Goldman CEO Says Stock Rally Doesn’t Jibe With Earnings Outlook

The stock market rally that’s erased almost all of this year’s losses can’t be justified by corporations’ profit potential, according to Goldman Sachs Group Inc. Chief Executive Officer David Solomon.

“The equity market does seem to be a little bit ahead of my view of the future earnings performance of businesses,” Solomon said Wednesday at the Bloomberg Invest conference. “If I’m right about that, you’ll see a re-balancing of that over time.”

Goldman CEO Says This Year’s Stock Rebound Looks Out of Step

With interest rates around the world at or approaching zero, and central banks vowing to take whatever steps are needed to recover from the Covid-19 pandemic, investors have been pouring money into equities.

It’s “the only game in town” for reasonable long-term returns, Solomon said.

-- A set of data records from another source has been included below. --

/-- **Discharge of `marcusMay1962_perPreserver_sandwich`** (Marcus–May 1962, §2 Theorem with
remark (2.7); proof after Botta 1967): for `n ≥ 3`, a matrix `M` over `Fin n × Fin n` whose
linear substitution fixes the generic permanent acts on `M_n(ℂ)`, `X ↦ mat(Mᵀ · vec X)`, as a
linear permanent preserver (evaluate the polynomial identity), to which
`MarcusMay.exists_sandwich_of_permanent_eq` applies (`ℂ` is infinite of characteristic `0`).
[cite: MarcusMay1962, §2 Theorem (2.3)–(2.4) and remark (2.7), p. 179]
[cite: Botta1967, §2, Theorem] -/
theorem marcusMay1962_perPreserver_sandwich_holds : marcusMay1962_perPreserver_sandwich := by
  intro n hn M hM
  let T : Matrix (Fin n) (Fin n) ℂ →ₗ[ℂ] Matrix (Fin n) (Fin n) ℂ :=
    { toFun := fun X => Matrix.of fun a b => (Mᵀ *ᵥ fun p => X p.1 p.2) (a, b)
      map_add' := by
        intro X Y
        ext a b
        simp only [Matrix.add_apply, Matrix.of_apply]
        rw [← Pi.add_apply (Mᵀ *ᵥ _) (Mᵀ *ᵥ _), ← Matrix.mulVec_add]
        rfl
      map_smul' := by
        intro c X
        ext a b
        simp only [Matrix.smul_apply, Matrix.of_apply, RingHom.id_apply, Matrix.mulVec,
          dotProduct, smul_eq_mul, Finset.mul_sum]
        exact Finset.sum_congr rfl fun p _ => by ring }
  have hTx : ∀ x : Fin n × Fin n → ℂ, T (Matrix.of fun a b => x (a, b)) =
      Matrix.of fun a b => (Mᵀ *ᵥ x) (a, b) := by
    intro x
    have hx : (fun p : Fin n × Fin n => (Matrix.of fun a b => x (a, b)) p.1 p.2) = x := by
      funext p
      simp
    simp only [T, LinearMap.coe_mk, AddHom.coe_mk]
    rw [hx]
  have hT : ∀ X, (T X).permanent = X.permanent := by
    intro X
    have h := congr_arg (MvPolynomial.eval fun p : Fin n × Fin n => X p.1 p.2) hM
    have hX : (Matrix.of fun i j => (fun p : Fin n × Fin n => X p.1 p.2) (i, j)) = X := by
      ext i j
      simp
    rw [MarcusMay.eval_linSubst', eval_perPoly, eval_perPoly, hX] at h
    exact h
  obtain ⟨π, ρ, d, l, hdl, h⟩ := MarcusMay.exists_sandwich_of_permanent_eq (F := ℂ) two_ne_zero
    (by rw [Fintype.card_fin]; exact hn) T hT
  refine ⟨π, ρ, d, l, hdl, ?_⟩
  rcases h with h | h
  · exact Or.inl fun x => by rw [← hTx, h]
  · exact Or.inr fun x => by rw [← hTx, h]
import Literature.NumberTheory.QuadraticForms.IsotropicRankFive
import Literature.NumberTheory.QuadraticForms.HilbertSymbolLocalQuinary
import HarnessLib

/-!
# The completions `K_v` have a regular Hilbert symbol; forms of rank `≥ 5` over `K_v`

Topic `NumberTheory/QuadraticForms`; namespace `Literature.NumberTheory.QuadraticForms`. Everything
here is proved. The model of the hypothesis structure `IsRegularHilbertField`
(`HilbertSymbolRegular.lean`) promised there: for a number field `K` and a finite place `v`, the
completion `K_v = v.adicCompletion K` has a bilinear, nondegenerate Hilbert symbol
(`HilbertSymbolBilinear.lean`, O'Meara 63:13a; `HilbertSymbolLocalRepresentation.lean`, O'Meara
63:13 — Serre, *A Course in Arithmetic*, Ch. III §1.2 Thm 2 for `K = ℚ`), and at least four
square classes (O'Meara 63:9; `exists_not_isSquare_hilbertSymbol_eq_one`,
`HilbertSymbolLocalQuinary.lean`). Consequently the abstract theorems of `IsotropicRankFive.lean`
apply to `K_v`:

* `isRegularHilbertField_adicCompletion` — `IsRegularHilbertField (v.adicCompletion K)`;
* `exists_three_nonsquares_adicCompletion` — three elements `b, c, bc` of `K_v` none of which is
  a square;
* `exists_isotropic_of_five_le_adicCompletion` — **Thm 6 (iv) for arbitrary nondegenerate
  symmetric matrices over `K_v`**: every symmetric `A ∈ Mₙ(K_v)`, `n ≥ 5`, `det A ≠ 0`, has a
  non-trivial zero (the diagonal quinary case is `exists_quinary_zero` of
  `HilbertSymbolLocalQuinary.lean`);
* `exists_isotropic_of_rank_four_adicCompletion` — **Thm 6 (iii), `d ≠ 1`** over `K_v`: a
  diagonal quaternary form whose discriminant is not a square has a non-trivial zero.

## References

* J.-P. Serre, *A Course in Arithmetic*, GTM 7, Springer 1973, Ch. III §1.2 Thm 2; Ch. IV §2.2
  Thm 6 (iii), (iv) (PDF pp. 20, 35–37). [Serre1973]
* O. T. O'Meara, *Introduction to quadratic forms* (1963), §63 (63:9, 63:13, 63:13a).
-/

noncomputable section

namespace Literature.NumberTheory.QuadraticForms

open IsDedekindDomain NumberField

variable (K : Type) [Field K] [NumberField K] (v : HeightOneSpectrum (𝓞 K))

/-- **`K_v` has a bilinear nondegenerate Hilbert symbol** (Serre, Ch. III §1.2 Thm 2 for `ℚ_p`;
O'Meara 63:13, 63:13a for the completions of a number field): the structure
`IsRegularHilbertField (v.adicCompletion K)` from `neZero_two_adicCompletion`,
`hilbertSymbol_adicCompletion_mul_left` and `exists_hilbertSymbol_eq_neg_one_left`.
[cite: Serre1973, Ch. III §1.2 Thm 2] -/
theorem isRegularHilbertField_adicCompletion : IsRegularHilbertField (v.adicCompletion K) where
  two_ne_zero := (neZero_two_adicCompletion K v).out
  mul_left := fun _ _ _ ha hb hc => hilbertSymbol_adicCompletion_mul_left K v ha hb hc
  exists_eq_neg_one := fun _ hb hs => exists_hilbertSymbol_eq_neg_one_left K v hb hs

/-- **Three non-squares `b, c, bc` in `K_v`** (at least four square classes, O'Meara 63:9): take
a non-square `k` (`exists_not_isSquare_hilbertSymbol_eq_one` with `u = 1`), then `a` with
`(a, k)_v = -1` (nondegeneracy) and a non-square `k'` with `(k', a)_v = 1`; since
`(k, a)_v ≠ (k', a)_v`, `k k'` is not a square either. [cite: Omeara1963, §63A Prop. 63:9] -/
theorem exists_three_nonsquares_adicCompletion :
    ∃ b c : v.adicCompletion K, ¬ IsSquare b ∧ ¬ IsSquare c ∧ ¬ IsSquare (b * c) := by
  obtain ⟨k, hk0, hks, -⟩ := exists_not_isSquare_hilbertSymbol_eq_one K v
    (u := (1 : v.adicCompletion K)) one_ne_zero
  obtain ⟨a, ha0, hak⟩ := exists_hilbertSymbol_eq_neg_one_left K v hk0 hks
  obtain ⟨k', hk'0, hk's, hk'a⟩ := exists_not_isSquare_hilbertSymbol_eq_one K v (u := a) ha0
  refine ⟨k, k', hks, hk's, fun ⟨s, hs⟩ => ?_⟩
  -- `k k' = s²` would give `(k', a) = (k, a)`
  have hs0 : s ≠ 0 := by
    rintro rfl
    exact mul_ne_zero hk0 hk'0 (by rw [hs, mul_zero])
  have hk' : k' = k * (s / k) ^ 2 := by
    field_simp
    linear_combination hs
  rw [hk', hilbertSymbol_mul_sq_left _ _ (div_ne_zero hs0 hk0), hilbertSymbol_comm, hak] at hk'a
  norm_num at hk'a

/-- **Every nondegenerate quadratic form of rank `≥ 5` over `K_v` represents zero** (Serre,
*A Course in Arithmetic*, Ch. IV §2.2 Thm 6 (iv), for arbitrary symmetric matrices over the
completion of a number field at a finite place): `exists_isotropic_of_five_le` for the regular
Hilbert field `K_v`. [cite: Serre1973, Ch. IV §2.2 Thm 6 (iv)] -/
theorem exists_isotropic_of_five_le_adicCompletion {n : ℕ}
    (A : Matrix (Fin n) (Fin n) (v.adicCompletion K)) (hn : 5 ≤ n) (hA : A.IsSymm)
    (hdet : A.det ≠ 0) : ∃ x : Fin n → v.adicCompletion K, x ≠ 0 ∧ Matrix.toBilin' A x x = 0 :=
  exists_isotropic_of_five_le (isRegularHilbertField_adicCompletion K v)
    (exists_three_nonsquares_adicCompletion K v) A hn hA hdet

/-- **Rank `4`, `d ≠ 1`, over `K_v`** (Serre, Ch. IV §2.2 Thm 6 (iii)): a diagonal quaternary
form `∑ bᵢXᵢ²` over `K_v` with `bᵢ ≠ 0` and `b₀b₁b₂b₃` not a square represents zero.
[cite: Serre1973, Ch. IV §2.2 Thm 6 (iii)] -/
theorem exists_isotropic_of_rank_four_adicCompletion {b : Fin 4 → v.adicCompletion K}
    (hb : ∀ i, b i ≠ 0) (hd : ¬ IsSquare (b 0 * b 1 * b 2 * b 3)) :
    ∃ x : Fin 4 → v.adicCompletion K, x ≠ 0 ∧ ∑ i, b i * x i ^ 2 = 0 :=
  exists_isotropic_of_rank_four (isRegularHilbertField_adicCompletion K v) hb hd

end Literature.NumberTheory.QuadraticForms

Markets are signaling a rosy outlook about the economy reopening and seem to be discounting the difficulty of living with the virus long-term, the CEO said. Investors pared some of those bets Wednesday, pushing the S&P 500 down 2.5% at 3:09 p.m. in New York.

One uncertainty for Goldman Sachs employees is when the bank will end its pledge to suspend job cuts. At its debut investor day in January, the firm laid out an ambitious target to cut more than $1 billion in costs, a move that would likely have been accompanied by staff reductions.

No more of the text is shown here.